ParameterTypeRequiredDescription
audio_urlstringYesURL to audio/video file (max 5GB, 10 hours)
webhook_urlstringNoURL for completion notification

Shared Options

ParameterTypeDefaultDescription
speaker_labelsbooleanfalseIdentify different speakers
speakers_expectednumberExpected number of speakers
language_codestringautoLanguage code (en, es, fr, de, etc.)
speech_modelsarray["universal-3-pro", "universal-2"]Priority-ordered speech models to use
punctuatebooleantrueAdd punctuation
format_textbooleantrueFormat numbers, dates, etc.
word_boostarrayBoost specific words (e.g., legal terms)
auto_highlightsbooleanfalseDetect key phrases
content_safety_labelsbooleanfalseFlag sensitive content

Get Results (Direct URL Mode)

curl https://api.case.dev/voice/transcription/JOB_ID \
  -H "Authorization: Bearer sk_case_YOUR_API_KEY"
Response (completed)
{
  "id": "474e21cf-fd65-45d4-97fd-87558f7caf9b",
  "status": "completed",
  "audio_duration": 3847000,
  "confidence": 0.94,
  "text": "Q: Can you state your name for the record?\nA: My name is Dr. Sarah Johnson...",
  "utterances": [
    {
      "speaker": "A",
      "text": "Can you state your name for the record?",
      "start": 120,
      "end": 2450
    },
    {
      "speaker": "B",
      "text": "My name is Dr. Sarah Johnson.",
      "start": 2450,
      "end": 4820
    }
  ],
  "chapters": [
    {
      "headline": "Witness Introduction",
      "summary": "Introduction and witness identification",
      "start": 120,
      "end": 15000
    }
  ]
}

Status Values

StatusMeaning
queuedWaiting to start
processingTranscribing
completedDone, results ready
failedError occurred

Processing Times

Audio LengthTime
1 minute~15 seconds
10 minutes~1-2 minutes
1 hour~8-10 minutes
3 hours~20-30 minutes

Examples

Deposition with Speaker Labels (Vault Mode)

casedev voice:transcription create \
  --vault-id vault_depositions \
  --object-id "$OBJECT_ID" \
  --speaker-labels \
  --speakers-expected 4 \
  --word-boost "plaintiff,defendant,objection,sustained,overruled"

Court Recording (Direct URL with Webhook)

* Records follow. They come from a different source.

import Summits.KontsevichZagierPeriods.KontsevichZagierPeriods.Theorems.SoloInformedAlgEdgeLocal
import Summits.KontsevichZagierPeriods.KontsevichZagierPeriods.Theorems.SoloInformedAlgStrip
import HarnessLib

/-!
# The DEN-calculus over `K`: denominators whose zeros lie on the coordinate cross

Solo programme `solo-KontsevichZagierPeriods-informed`, session s107, step (x-t) of the general
two-dimensional algorithm — **THEOREM B** `soloInformed_presentableDenK_of_crossZeros`: over a
real-root-closed field `K` of real algebraic numbers, a polynomial `P ∈ K[x₀, x₁]` with no zero
on the open square all of whose zeros on the closed square lie on the cross `{x₀ = 0} ∪ {x₁ = 0}`
is a presentable denominator.

Proof: `P = x^m · R` (`m` the least exponent); `R` has finitely many zeros on the closed square,
all on the cross; by RULE LOCAL-GLOBAL it suffices to treat each zero `p` of `P`: where
`R(p) ≠ 0` case L1 applies, at `p = 0` the VERTEX package, at `p = (0, t)` the EDGE package (the
height `t` is a real root of the axis polynomial of `R`, hence in `K`), and at `p = (t, 0)` the
EDGE package after the swap `x₀ ↔ x₁` (`soloInformed_locallyPresentableDenK_of_swap`).

References: M. Kontsevich, D. Zagier, *Periods* (2001), §1.2; J. Kollár, *Lectures on Resolution
of Singularities* (2007), §1.8.
-/

noncomputable section

open scoped BigOperators

namespace Summit.KontsevichZagierPeriods.KontsevichZagierPeriods.Theorems

variable {K : Type*} [Field K] [Algebra K ℝ]

/-! ### Transport of local presentability along the swap -/

/-- Swapping the coordinates of two points preserves their distance bound. [this work] -/
theorem soloInformed_dist_swap_lt {x p : Fin 2 → ℝ} {ε : ℝ} (hε : 0 < ε) (h : dist x p < ε) :
    dist (![x 1, x 0] : Fin 2 → ℝ) ![p 1, p 0] < ε := by
  rw [dist_pi_lt_iff hε] at h ⊢
  intro j
  fin_cases j
  · simpa using h 1
  · simpa using h 0

/-- **Swap transport.**  Over a field `K` of real algebraic numbers: if `Q` has no zero on the
open square and `swap Q` is locally presentable at the swapped point, then `Q` is locally
presentable at `p` (the grid is swap-stable; RULE SWAP transports each cell). [this work] -/
theorem soloInformed_locallyPresentableDenK_of_swap
    (hK : ∀ c : K, IsAlgebraic ℚ (algebraMap K ℝ c)) {Q : MvPolynomial (Fin 2) K}
    (hQ : ∀ x ∈ soloInformedOpenCube 2, (MvPolynomial.aeval x Q : ℝ) ≠ 0) {p : Fin 2 → ℝ}
    (h : SoloInformedLocallyPresentableDenK (soloInformedSwapK Q) ![p 1, p 0]) :
    SoloInformedLocallyPresentableDenK Q p := by
  obtain ⟨ε, hε, hH⟩ := h
  refine ⟨ε, hε, fun N c hN hc hcell => ?_⟩
  have hc' : ∀ j, (![c 1, c 0] : Fin 2 → ℕ) j < N := fun j => by
    fin_cases j
    · simpa using hc 1
    · simpa using hc 0
  have hball : ∀ x ∈ soloInformedCube 2,
      (fun j => (((![c 1, c 0] : Fin 2 → ℕ) j : ℝ) + x j) / N) ∈ Metric.ball ![p 1, p 0] ε := by
    intro x hx
    have h := soloInformed_dist_swap_lt hε (Metric.mem_ball.1 (hcell _ (soloInformed_swap_mem_cube hx)))
    rw [Metric.mem_ball]
    convert h using 2
    funext j
    fin_cases j <;> simp
  have hB := hH N _ hN hc' hball
  refine soloInformed_presentableDenK_of_swap hK (fun x hx => ?_)
    (soloInformed_presentableDenK_congr (fun x _ => ?_) hB)
  · rw [soloInformed_aeval_gridSubstK]
    exact hQ _ (soloInformed_gridMoveR_mem_openCube _ hc hx)
  · rw [soloInformed_aeval_gridSubstK, soloInformed_gridMoveR_univ, soloInformed_aeval_swapK,
      soloInformed_aeval_swapK, soloInformed_aeval_gridSubstK, soloInformed_gridMoveR_univ]
    refine congrArg (fun v : Fin 2 → ℝ => (MvPolynomial.aeval v Q : ℝ)) ?_
    funext j
    fin_cases j <;> simp

/-! ### Finitely many zeros are isolated -/

/-- A point has a neighbourhood meeting a finite set at most in the point itself. [this work] -/
theorem soloInformed_isolated_of_finite {Z : Set (Fin 2 → ℝ)} (hZ : Z.Finite) (p : Fin 2 → ℝ) :
    ∃ r > (0 : ℝ), ∀ y ∈ Z, dist y p < r → y = p := by
  obtain ⟨η, hη, -, hgap⟩ := soloInformed_exists_pos_lt_of_finite (hZ.image fun y => dist y p)
  refine ⟨η, hη, fun y hy hlt => ?_⟩
  by_contra hne
  exact lt_irrefl _ ((hgap _ ⟨y, hy, rfl⟩ (dist_pos.2 hne)).trans hlt)

/-- A point of the plane with vanishing first coordinate is the axis point of its second
coordinate. [this work] -/
theorem soloInformed_eq_axisPoint_one {y : Fin 2 → ℝ} (h : y 0 = 0) :
    y = fun j => if j = (1 : Fin 2) then y 1 else 0 := by
  funext j
  fin_cases j <;> simp [h]

/-- A point of the plane with vanishing second coordinate is the axis point of its first
coordinate. [this work] -/
theorem soloInformed_eq_axisPoint_zero {y : Fin 2 → ℝ} (h : y 1 = 0) :
    y = fun j => if j = (0 : Fin 2) then y 0 else 0 := by
  funext j
  fin_cases j <;> simp [h]

/-! ### THEOREM B -/

omit [Algebra K ℝ] in
/-- The swap of `x^m · R` is `x^{m ∘ swap} · swap R`. [this work] -/
theorem soloInformed_swapK_monomial_mul (m : Fin 2 →₀ ℕ) (u : K) (R : MvPolynomial (Fin 2) K) :
    soloInformedSwapK (MvPolynomial.monomial m u * R) =
      MvPolynomial.monomial (m.mapDomain (Equiv.swap (0 : Fin 2) 1)) u * soloInformedSwapK R := by
  unfold soloInformedSwapK
  rw [map_mul, MvPolynomial.rename_monomial]

/-- **THEOREM B.**  Over a real-root-closed field `K` of real algebraic numbers: a polynomial with
no zero on the open square whose zeros on the closed square lie on the cross
`{x₀ = 0} ∪ {x₁ = 0}` is a presentable denominator. [this work] -/
theorem soloInformed_presentableDenK_of_crossZeros
    (hK : ∀ c : K, IsAlgebraic ℚ (algebraMap K ℝ c)) (hKrc : SoloInformedRealRootClosed K)
    {P : MvPolynomial (Fin 2) K}
    (hP : ∀ x ∈ soloInformedOpenCube 2, (MvPolynomial.aeval x P : ℝ) ≠ 0)
    (hZ : ∀ y ∈ soloInformedCube 2, (MvPolynomial.aeval y P : ℝ) = 0 → y 0 = 0 ∨ y 1 = 0) :
    SoloInformedPresentableDenK P := by
  have hP0 : P ≠ 0 := by
    intro h
    refine hP (fun _ => 1 / 2) (fun _ => ⟨by norm_num, by norm_num⟩) ?_
    rw [h, map_zero]
  set m := soloInformedMinExpK P with hmdef
  set R := soloInformedStripK P m with hR
  have hm : ∀ e ∈ P.support, m ≤ e := fun e he => soloInformed_minExpK_le he
  have hPR : MvPolynomial.monomial m (1 : K) * R = P := soloInformed_monomial_mul_stripK P hm
  have hRZ : ∀ y : Fin 2 → ℝ, (MvPolynomial.aeval y R : ℝ) = 0 → (MvPolynomial.aeval y P : ℝ) = 0 :=
    fun y h => by rw [← hPR, map_mul, h, mul_zero]
  -- the zeros of `R` on the closed square: finitely many axis points
  have hfin : {y : Fin 2 → ℝ | y ∈ soloInformedCube 2 ∧ (MvPolynomial.aeval y R : ℝ) = 0}.Finite := by
    have hA0 := (soloInformed_finite_axisZerosK 0 (soloInformed_edgePolyK_stripK_ne_zero hP0 0)).image
      fun t : ℝ => fun j : Fin 2 => if j = (0 : Fin 2) then t else 0
    have hA1 := (soloInformed_finite_axisZerosK 1 (soloInformed_edgePolyK_stripK_ne_zero hP0 1)).image
      fun t : ℝ => fun j : Fin 2 => if j = (1 : Fin 2) then t else 0
    refine (hA0.union hA1).subset ?_
    rintro y ⟨hy, hRy⟩
    rcases hZ y hy (hRZ y hRy) with h0 | h1
    · refine Or.inr ⟨y 1, ?_, (soloInformed_eq_axisPoint_one h0).symm⟩
      rw [Set.mem_setOf_eq, ← soloInformed_eq_axisPoint_one h0]
      exact hRy
    · refine Or.inl ⟨y 0, ?_, (soloInformed_eq_axisPoint_zero h1).symm⟩
      rw [Set.mem_setOf_eq, ← soloInformed_eq_axisPoint_zero h1]
      exact hRy
  have hP' : ∀ x ∈ soloInformedOpenCube 2,
      (MvPolynomial.aeval x (MvPolynomial.monomial m (1 : K) * R) : ℝ) ≠ 0 := by
    rw [hPR]; exact hP
  rw [← hPR]
  refine soloInformed_presentableDenK_of_locally_at_zeros hK hP' fun p hp hp0 => ?_
  by_cases hRp : (MvPolynomial.aeval p R : ℝ) ≠ 0
  · exact soloInformed_locallyPresentableDenK_monomial_mul hK m one_ne_zero R hRp
  push Not at hRp
  -- `p` is an isolated zero of `R` in the closed square
  obtain ⟨r, hr, hisoZ⟩ := soloInformed_isolated_of_finite hfin p
  have hiso : ∀ y ∈ soloInformedCube 2, dist y p < r → y ≠ p →
      (MvPolynomial.aeval y R : ℝ) ≠ 0 := fun y hy hd hne hy0 => hne (hisoZ y ⟨hy, hy0⟩ hd)
  -- the vertex `0`
  have hvertex : p = 0 →
      SoloInformedLocallyPresentableDenK (MvPolynomial.monomial m (1 : K) * R) p := fun hp00 => by
    rw [hp00] at hiso ⊢
    exact soloInformed_locallyPresentableDenK_vertex hK hKrc m one_ne_zero hP' hr hiso
  -- heights of axis zeros are in `K`
  have hroot : ∀ (i : Fin 2) (t : ℝ),
      (MvPolynomial.aeval (fun j => if j = i then t else (0 : ℝ)) R : ℝ) = 0 →
      ∃ tK : K, algebraMap K ℝ tK = t := fun i t ht =>
    hKrc _ (soloInformed_edgePolyK_stripK_ne_zero hP0 i) t (by rw [soloInformed_aeval_edgePolyK]; exact ht)
  rcases hZ p hp (hRZ p hRp) with h0 | h1
  · -- `p = (0, t)`
    rcases (hp 1).1.eq_or_lt with h10 | h1pos
    · exact hvertex (by funext j; fin_cases j; exacts [h0, h10.symm])
    have hpt : p = ![0, p 1] := by funext j; fin_cases j <;> simp [h0]
    have htK : ∃ tK : K, algebraMap K ℝ tK = p 1 :=
      hroot 1 (p 1) (by rw [← soloInformed_eq_axisPoint_one h0]; exact hRp)
    rw [hpt] at hiso ⊢
    exact soloInformed_locallyPresentableDenK_edge hK hKrc m one_ne_zero hP' h1pos htK hr hiso
  · -- `p = (t, 0)`: swap
    rcases (hp 0).1.eq_or_lt with h00 | h0pos
    · exact hvertex (by funext j; fin_cases j; exacts [h00.symm, h1])
    have htK : ∃ tK : K, algebraMap K ℝ tK = p 0 :=
      hroot 0 (p 0) (by rw [← soloInformed_eq_axisPoint_zero h1]; exact hRp)
    refine soloInformed_locallyPresentableDenK_of_swap hK hP' ?_
    rw [h1, soloInformed_swapK_monomial_mul]
    refine soloInformed_locallyPresentableDenK_edge hK hKrc _ one_ne_zero (fun x hx => ?_) h0pos
      htK hr fun y hy hd hne => ?_
    · rw [← soloInformed_swapK_monomial_mul, soloInformed_aeval_swapK]
      exact hP' _ (soloInformed_swap_mem_openCube hx)
    · rw [soloInformed_aeval_swapK]
      refine hiso _ (soloInformed_swap_mem_cube hy) ?_ fun h => hne ?_
      · have hd' := soloInformed_dist_swap_lt hr hd
        have hpp : (![(![0, p 0] : Fin 2 → ℝ) 1, (![0, p 0] : Fin 2 → ℝ) 0] : Fin 2 → ℝ) = p := by
          funext j; fin_cases j <;> simp [h1]
        rwa [hpp] at hd'
      · funext j
        fin_cases j
        · simpa [h1] using (congr_fun h 1).trans rfl
        · simpa using congr_fun h 0

end Summit.KontsevichZagierPeriods.KontsevichZagierPeriods.Theorems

casedev voice:transcription create \
  --audio-url "https://storage.example.com/3-hour-hearing.m4a" \
  --speaker-labels \
  --webhook-url "https://your-app.com/webhooks/transcription"

Supported Formats

Audio: MP3, M4A, WAV, FLAC, OGG, OPUS, WebM
Video: MP4, WebM, MOV, AVI, MKV (audio track extracted)
Languages: 100+ including English, Spanish, French, German, Chinese, Japanese
Pricing: $0.01/minute. A 2-hour deposition costs $1.20.